NBN Book of the Day - Mark Anthony Neal, “Black Ephemera: The Crisis and Challenge of the Musical Archive” (NYU Press, 2022)

We are living in an era of unprecedented access to popular culture: contemporary digital infrastructure provides anyone with an internet connection access to a dizzying array of cultural objects past and present, which mingle and connect in fascinating, bizarre and sometimes troubling ways. 

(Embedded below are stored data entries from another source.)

/-!
# `BalabanImbrieJaffe1984to88.BIJ88Eq249GaugeCovarianceTorus` — T. Bałaban, J. Imbrie, A. Jaffe, *Effective action and cluster properties of the
abelian Higgs model*, Commun. Math. Phys. **114** (1988) 257–315 [BalabanImbrieJaffe1988], §2 p. 265 [PDF 9], **(2.49): THE RANDOM WALK EXPANSION
OF THE SINGLE-STEP COVARIANCE FOR THE GAUGE FIELD, `C^{(k)}_Λ = C^{(k)}_{Λ,loc} + Σ_X C^{(k)}_{Λ,X}`, "WITH SIMILAR ESTIMATES", FOR THE GAUGE-FIELD
COVARIANCE OF RECORD** — the covariance `C^{(k)}_Λ = C_Λ(C_Λ*Δ_kC_Λ)⁻¹C_Λ*` of T. Bałaban, *Propagators and renormalization transformations for lattice
gauge theories. II*, Commun. Math. Phys. **96** (1984) 223–250 [Balaban1984PropagatorsII] (2.152)–(2.156) (the object the print cites for the gauge
field: [BalabanImbrieJaffe1985] p. 311 *"The actions Δ_k and propagators C^{(k)} were studied by Balaban [6II]"*), with the GENUINE action `Δ_k` of
[Balaban1984PropagatorsI] (1.65) = [BalabanImbrieJaffe1985] (4.3.1) on the tori of the series (p09's bridge `BIJ85Eq431DeltaKBridge` /
`BIJ85Ineq723TorusCornerGauge.DeltaK_eq_submatrix`), for regions `Λ = B(Λ′₀)` of the unit lattice `T₁^{(k)}` in half-torus position.  The [6] =
[Balaban1983RegularityDecay] Sect. 5 operator `A` of this covariance is IDENTIFIED (`opA` = the reduced operator `C_Λ*Δ_kC_Λ` padded to the bond variables
of the torus box, a `B4.Idx`-operator on `ℤ^d` with `N = d`), ITS (5.6) IS PROVED (`hyp56_opA`: the (2.153)/(2.157) lower bound + *"C is a
short-ranged operator, so C\*Δ_kC has the same exponential decay as Δ_k"* in the torus distance + half-torus position), and p13's `ℤ^d` walk files are
applied BY NAME (`eq242_lattice`, `eq245_lattice`, `abs_inv_lattice_le`, `abs_cLoc_lattice_le`, `abs_cX_lattice_le`, `abs_cLoc_sub_inv_le`,
`close247_lattice`, `cX_support`/`latticeCw_support`), then sandwiched back by `C_Λ(·)C_Λᵀ` (2.156).  r18's audit `AUDIT-C2S14-DEF-g26.md` row C2.Eq2.49:
«the identification of [6]'s operator A with the GAUGE-FIELD covariance of (2.48) … is NOT made — MEMBER OWED: walk expansion of the gauge-field
covariance: (5.6) for it + `eq245_lattice` BY NAME» — made here.

statement-level skeleton of published theorems with citation tags; proofs where landed; nothing here is a claim about the Yang–Mills mass gap

PDF held: `paper:balaban1988-cmp114-bij-abelian-higgs-effective-action` (journal page = PDF page + 256; p. 265 = PDF 9 re-read this session, `lit read …
--pages 8-10`); `paper:balaban1984-cmp96-propagators-rt-ii` (journal page = PDF page + 222; p. 250 = PDF 28, `lit read … --pages 27-28 --grep 2.156`);
`paper:balaban1985-cmp97-bij-higgs-minimizers` (journal page = PDF page + 298; p. 311 = PDF 13, `--grep 4.3.3`).

CITATION HEADER (lean-in-tree rule).  lit-balaban cell (HOME `run/shared/lean/pub/lit-balaban/`), Phase 2, proof seat **p31 gen 24** (unit `lit-balaban-p31`,
literature-prover-lit-balaban-p31-g24-0), free-target protocol G.5-34(d), TAKING #1 line HOME/STATUS.md 2026-08-23T12:07Z (window 20 min; stem check
`249|GaugeCovariance` = p13's `BIJ88WalkGaugeCovariance` only (the p. 265 gauge-COVARIANCE sentence, unrelated); cc r18, p13, p09, pub-balaban pv09).  Row of
`HOME/lit-balaban-r18/ROWS-C2.md` served: **C2.Eq2.49** (owner r18, KEEP row of `AUDIT-C2S14-DEF-g26.md`; decl of record `BIJ88Sect2Statements.Eq245`, ℤ^d
operator-model instance p13's `BIJ88Eq242Lattice.eq245_lattice`) — LOCATED MEMBER «for the gauge-field covariance of record»; also touches **C2.Eq2.41 /
2.42 / 2.46 / 2.47** (gauge-field analogs, "similar estimates"), **C1.Eq4.3.3 / C1.Eq4.3.4-4.3.5 / C1.Eq7.2.3** (owner r15; the Λ-covariance of the (4.3.1)
action, decay on sub-regions by the walk route) and **B6.Eq2.152–2.157** (owner r03; pv09's objects consumed).  Files USED BY NAME, nothing restated: p13
`BIJ88Eq242Lattice` (`latticeCw`, `eq242_lattice`, `eq245_lattice`), `BIJ88Ineq246Lattice` (`ldist`, `sdist`, `cubeOf`, `touch`, `Cubes`, `K0`, `thetaW`,
`abs_inv_lattice_le`, `abs_cLoc_lattice_le`, `abs_cX_lattice_le`, `abs_cLoc_sub_inv_le`, `close247_lattice`, `latticeCw_support`), `BIJ88RandomWalk242`
(`Walk`, `cLoc`, `cX`, `memX`, `cX_support`, `subset_closure`), `B4Sect5CubeBounds` (`labels`, `kR`, `thetaConst`, `InBox`), r18/p02 `BIJ88Sect2Statements`
(`Eq245`, `Ineq246`, `Close`); pub-balaban pv09 `B6BondElimination` (`pad`, `pad_inv`, `pad_coe`, `hyp56_pad`, `isUnit_det_of_lower`, `SubReduction.cov`),
`B6BondEliminationTorus` (`pdist`, `pdist_le_dist`, `zdPer`, `ofPer`, `FrameSubReduction.Printed`, `circAbs_res`), `B6FrameReduction` (`Frame`, `Frame.pms`),
`B6FromB4` (`sandwich_decay`, `sandwich_lowerBound`, `sandwich_isSymm`), `B6Cov2156Torus` (`elimT_range`, `one_le_M`, `LowerOnConstrainedT`),
`B6Cov2156TorusSubset` (`lamFree`, `elimLam`, `bondReductionLam`, `subFamilyT_printedPer`, `elimTS_row`, `IsLam`, `mem_lamFree`), `B6Cov2156TorusDelK`
(`reDelK`, `reDelK_isSymm`, `kernelDecay_reDelK`, `lowerOnConstrainedT_reDelK_sharp`, `gamma2153one`), `B4Sect5Torus` (`tdist_*`, `circAbs_le_tdist`),
`B4TorusKernel.MultiPeriod.circAbs_of_centred`; p09 `BIJ85Ineq723TorusCornerGauge` (`idx`, `idx_fst_coe`, `L_dvd_Mk`), `BIJ85Eq431DeltaKBridge`
(`one_le_Lpow`, `pdist_rep_eq_supDist`).

## The print (verbatim)

[BalabanImbrieJaffe1988] p. 265 [PDF 9]: *"Note that all operators introduced through random walk expansions of C^{(k)}_Λ(u) or G_Λ(Ω, u) transform
properly under gauge transformations … Lastly we note that the single-step covariance for the gauge field can be given a random walk expansion analogous to
(2.45), with similar estimates: C^{(k)}_Λ = C^{(k)}_{Λ,loc} + Σ_X C^{(k)}_{Λ,X}. (2.49)"*; p. 264 [PDF 8] (the model (2.45)): *"C^{(k)}_Λ(u) =
C^{(k)}_{Λ,loc}(u) + Σ_X C^{(k)}_{Λ,X}(u), (2.45) and the convergence and locality properties of the random walk expansion imply the following facts about
these operators. The local part … is bounded as in (2.41). The operator C^{(k)}_{Λ,X}(u) … vanishes unless both arguments are in X, and is estimated as
follows: |C^{(k)}_{Λ,X}(u; x₁, x₂)| ≦ e^{−cr(e_k)|X|}. (2.46) … |C^{(k)}_{Λ,loc}(u; x₁, x₂) − C^{(k)}_Λ(u; x₁, x₂)| ≦ e^{−cr(e_k)}e^{−c|x₁−x₂|}. (2.47)"*.
[Balaban1984PropagatorsII] pp. 249–250 [PDF 27–28]: *"Let us denote the covariance of the Gaussian integration in (2.152) by C^{(k)}, or by C^{(k)}_Λ …
If we denote the remaining variables by B′, then we can write B = CB′, where C is a linear operator, and we have … hence C^{(k)}_Λ = C(C\*Δ_kC)⁻¹C\*.
(2.156) By the definition of C we have of course that CB′ = 0 outside Λ, QCB′ = 0, (CB′)(Γ_{y,x}) = 0, x ∈ B(y), y ∈ Λ′ … The inequality (2.153) implies
⟨B′, C\*Δ_kCB′⟩ ≥ (γ₀/12d²)L^{−d−1}‖CB′‖² ≥ γ′₀‖B′‖², (2.157) … C is a short-ranged operator, so C\*Δ_kC has the same exponential decay as Δ_k. Now we
may apply the theory developed in Sect. 5 of [3] on unit lattice operators. It gives us an exponential decay, and all the other properties, for the operator
(C\*Δ_kC)⁻¹, hence for C^{(k)}_Λ also."*  [BalabanImbrieJaffe1985] p. 311 [PDF 13]: *"The action Δ_k yields the unit lattice propagator C^{(k)} … (4.3.3)
The actions Δ_k and propagators C^{(k)} were studied by Balaban [6II] who established that C^{(k)} is well defined and is bounded in norm … uniformly in k.
Furthermore C^{(k)} has a kernel which decays exponentially"*.

## What is proved (0 `sorry`; axioms `propext`, `Classical.choice`, `Quot.sound`)

Carriers: pv09's torus box `pbox M ⊂ ℤ^d` (periods `M_μ`, blocks of side `L`, `L ∣ M_μ`), bond variables `B4.Idx (pbox M) d` (`(z, μ)` = the bond
`⟨z, z + e_μ⟩`), torus distance `ρ_M` = `pdist M`; `Λ = B(Λ′₀)`; the remaining variables `B′` = `lamFree L M Λ′₀`, the elimination matrix `C_Λ` =
`elimLam L M Λ′₀`, `C^{(k)}_Λ` = `(bondReductionLam L M Λ′₀ Δ).cov = C_Λ(C_Λ*ΔC_Λ)⁻¹C_Λ*`.
* §0 `pdist_eq_dist_of_centred` (coordinate differences `≤ M_μ/2` ⇒ torus distance = `ℤ^d` distance); **`HalfBox L M Λ′₀`** (the standing geometric
  hypothesis: the remaining variables of `Λ` pairwise within `M_μ/2` in box coordinates), `pdist_eq_dist_of_halfBox`; §5 `halfBox_of_window` (a coordinate
  window of widths `w_μ`, `2w_μ ≤ M_μ`, containing the `Λ`-bond variables suffices).
* §1 `sandwich_decay_frame`: pv09's sandwich lemma read in the pseudo-metric space of a frame (used at the periodic frame: torus distance).
* §2 **`opA L M Λ′₀ Δ γ`** `= pad_{B′}(C_Λᵀ Δ C_Λ) γ`, the (5.6) constant **`cA d L γ c₀ δ₀`** `= c₀e^{2δ₀(L−1)}(L^d+1)² + γ`; `printed_lam`, `sandwichOp_isSymm`,
  `sandwichOp_lower` ((2.157)), `sandwichOp_decay_pdist` (*"the same exponential decay as Δ_k"*, torus distance), and **`hyp56_opA`**: `B4.Hyp56 (pbox M) opA γ cA δ₀`
  for every symmetric `Δ` with torus-distance kernel decay `(c₀, δ₀)` and the torus (2.153) `LowerOnConstrainedT L M Δ γ`, every `Λ′₀` with `HalfBox`.
* §3 `isUnit_det_sandwichOp`, **`opA_inv_coe`** (on `B′ × B′`, `A⁻¹ = (C_Λ*ΔC_Λ)⁻¹` — block-diagonal inversion), the `C_Λ`-sandwich **`sandw`** with `sandw_eq_mul`,
  `sandw_add/sub/sum`, `hasSum_sandw`, `abs_sandw_le_of_bound` (`(L^d+1)²·sup`), `abs_sandw_le_of_decay` (torus-distance decay transported, range `L − 1`),
  and **`cov_eq_sandw_inv`**: `C^{(k)}_Λ(b,b′) = Σ_{k,k′∈B′} C_Λ(b,k)A⁻¹(k,k′)C_Λ(b′,k′)`.
* §4 for every symmetric `Δ` as above, `Λ′₀` with `HalfBox`, cubes `M_c ≥ 5`, `M_c > K_R`, `M_c > Θ₁` ([6]'s thresholds at `(γ, cA, δ₀)`, `N = d`): the walk terms
  **`walkK`** (`C_ω` of `A`), **`hasSum_walk_cov`** (the (2.42)-analog: `C^{(k)}_Λ(b,b′) = Σ_ω (C_ΛC_ωC_Λᵀ)(b,b′)`, unconditionally over all walks),
  **`eq249`** (`BIJ88Sect2Statements.Eq245` INHABITED: `C^{(k)}_Λ = C^{(k)}_{Λ,loc} + Σ_X C^{(k)}_{Λ,X}` with `C^{(k)}_{Λ,loc} = C_Λ·C_{loc}[A]·C_Λᵀ`,
  `C^{(k)}_{Λ,X} = C_Λ·C_X[A]·C_Λᵀ`, any `ρ`, `s`), and the «similar estimates» (with `θ_W < 1`): **`abs_gLoc_le`** ((2.43)-clause "bounded as in (2.41)",
  torus distance), **`abs_cov_le_walk`** ((2.41) for `C^{(k)}_Λ` by the walk route), **`gX_support`** / `pdist_le_of_elimLam_ne_zero` ((2.46) support: non-zero
  only when `b`, `b′` are coupled by `C_Λ` — within torus distance `L − 1` — to remaining variables in blocks whose cube closures lie in `X`), **`abs_gX_le`**
  ((2.46) two-constant bound `(L^d+1)²K₀e^{−(δ₀s/(64·9^d))|X|}`), **`ineq246_gX`** (typed `Ineq246`, `c = δ₀/(256·9^d)`, for `r(e_k)` large),
  **`abs_gLoc_sub_cov_le`** / **`close247_gauge`** ((2.47), two-constant form / typed `Close` in the torus distance, `c = δ₀/(16M_c)`).
* §6 THE GENUINE `Δ_k` (`reDelK n hn M`, every level `n ≥ 1`, `d ≥ 2`, `L ≥ 1`), hypothesis-free but for geometry, constants from `(d, L)` ONLY
  (`γ′ = gamma2153one d L = (1/12d²)L^{−d−1}`; `(c₀, δ₀)` of `kernelDecay_reDelK`, from `d`): **`hyp56_opA_DelK`**, **`hasSum_walk_cov_DelK`**, **`eq249_DelK`**,
  **`abs_cov_le_walk_DelK`**, **`ineq246_gX_DelK`**, **`close247_gauge_DelK`**.
* §7 on the tori `Params` of the series at scale `k + 1 ≤ m + K` (p09's `idx : PBond P k ≃ B4.Idx (pbox (Mk P k)) d`, `n = L^k`): **`eq249_torus`** ((2.49) for
  `C^{(k)}_Λ(b,b′)`, `b, b′` bonds of `T₁^{(k)}`) and **`abs_covLam_le_torus`** ((2.41)/(4.3.5)/(7.2.3)-shape decay in `supDist`, by the walk route).

HONEST SCOPE / DIVERGENCE.  (i) GEOMETRY: `Λ = B(Λ′₀)` must be in HALF-TORUS POSITION in the box coordinates of pv09's fundamental domain (`HalfBox`): [6]'s
theorem and p13's expansion are typed on `ℤ^d` with its sup-distance, and the torus distance agrees with it only on centred pairs; a region wrapping
around the box boundary or the WHOLE torus (`Λ′₀ ⊇` all coarse sites — the case in which `C^{(k)}_Λ` is the (4.3.3) propagator of [I] itself, p09's
`kernel_corner_eq_cov`) is NOT covered (for the whole torus the decay (7.2.3) is p09's `ineq723_corner`/`ineq723_torus` by the Combes–Thomas route, not a
walk expansion).  (ii) GAUGE: the constraint `δ_{Ax}` is read with Bałaban's corner-rooted trees (pv09's `IsTree`; the [6II] (2.154) object); the centred-tree
subspace `Wstep` of p30/p09 differs by the block-local regauging of `BIJ85Ineq723Torus` (whole torus only there).  (iii) INDEXING: `C^{(k)}_Λ` and its pieces are
indexed by ALL bond variables of the box (zero rows of `C_Λ` outside the `Λ`-bonds, pv09 HONEST SCOPE (iii)); *"both arguments in X"* is read through the
outer factor `C_Λ` (range `L − 1 <` one block `≪ r(e_k)`).  (iv) DISTANCES: decay conclusions in the TORUS distance `ρ_M` (lattice units; `÷ M_c` in the
exponent = label units of p13), `|X|` = number of `r(e_k)`-cubes of `s` labels; constants explicit but not optimal.  (v) No background field `u` (the pure
gauge-field covariance has none), so the u-locality clauses of (2.43)/(2.46) are void here; the (2.48)-analog (Λ-independence) is not stated (p13's
`BIJ88Eq248Lattice` would give it for `A`, but the padding depends on `Λ`).  (vi) Four `def`s with bodies (`HalfBox` — a hypothesis predicate, `opA`, `cA`,
`sandw`, `walkK`: five), no `def … : Prop` fact, no `sorry` (D-0026).  Unit `lit-balaban-p31` (literature-prover-lit-balaban-p31-g24-0), 2026-08-23.  NOT summit
progress.
-/

open scoped BigOperators Matrix
open Finset Matrix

In Black Ephemera: The Crisis and Challenge of the Musical Archive (NYU Press, 2022), Mark Anthony Neal considers the opportunities and challenges that this vast archive represents for Black American culture, with a particular focus on music and sound. He suggests that despite the profusion of what he terms ‘Black big data’ and the supposed democratisation of access this entails, the contemporary moment is characterised by a profound amnesia and an absence of attention to the dense web of connections that bind the analogue past with the digital present. Black Ephemera seeks to at once draw out and ‘mystify’ these links, by attending to recordings, historical moments and archival projects which have often been neglected in other studies of Black music. Neal’s explorations have a wide historical scope and operate simultaneously in microscopic and conjunctural registers. The book includes analyses of legendary Memphis record label Stax, the place of Aretha Franklin and Mavin Gaye’s overlooked early recordings in/as the Great American Songbook, the use of musical citation to try and combat the erasure of Black women’s experience from the historical archive, and the significance of archival ephemera to Black mourning practices from Pattie LaBelle to Kendrick Lamar.

We cover a lot of music in this episode, and there’s even more in the book! A good place to start might be with two mixes made in response to Black Ephemera, which you can listen to here and here.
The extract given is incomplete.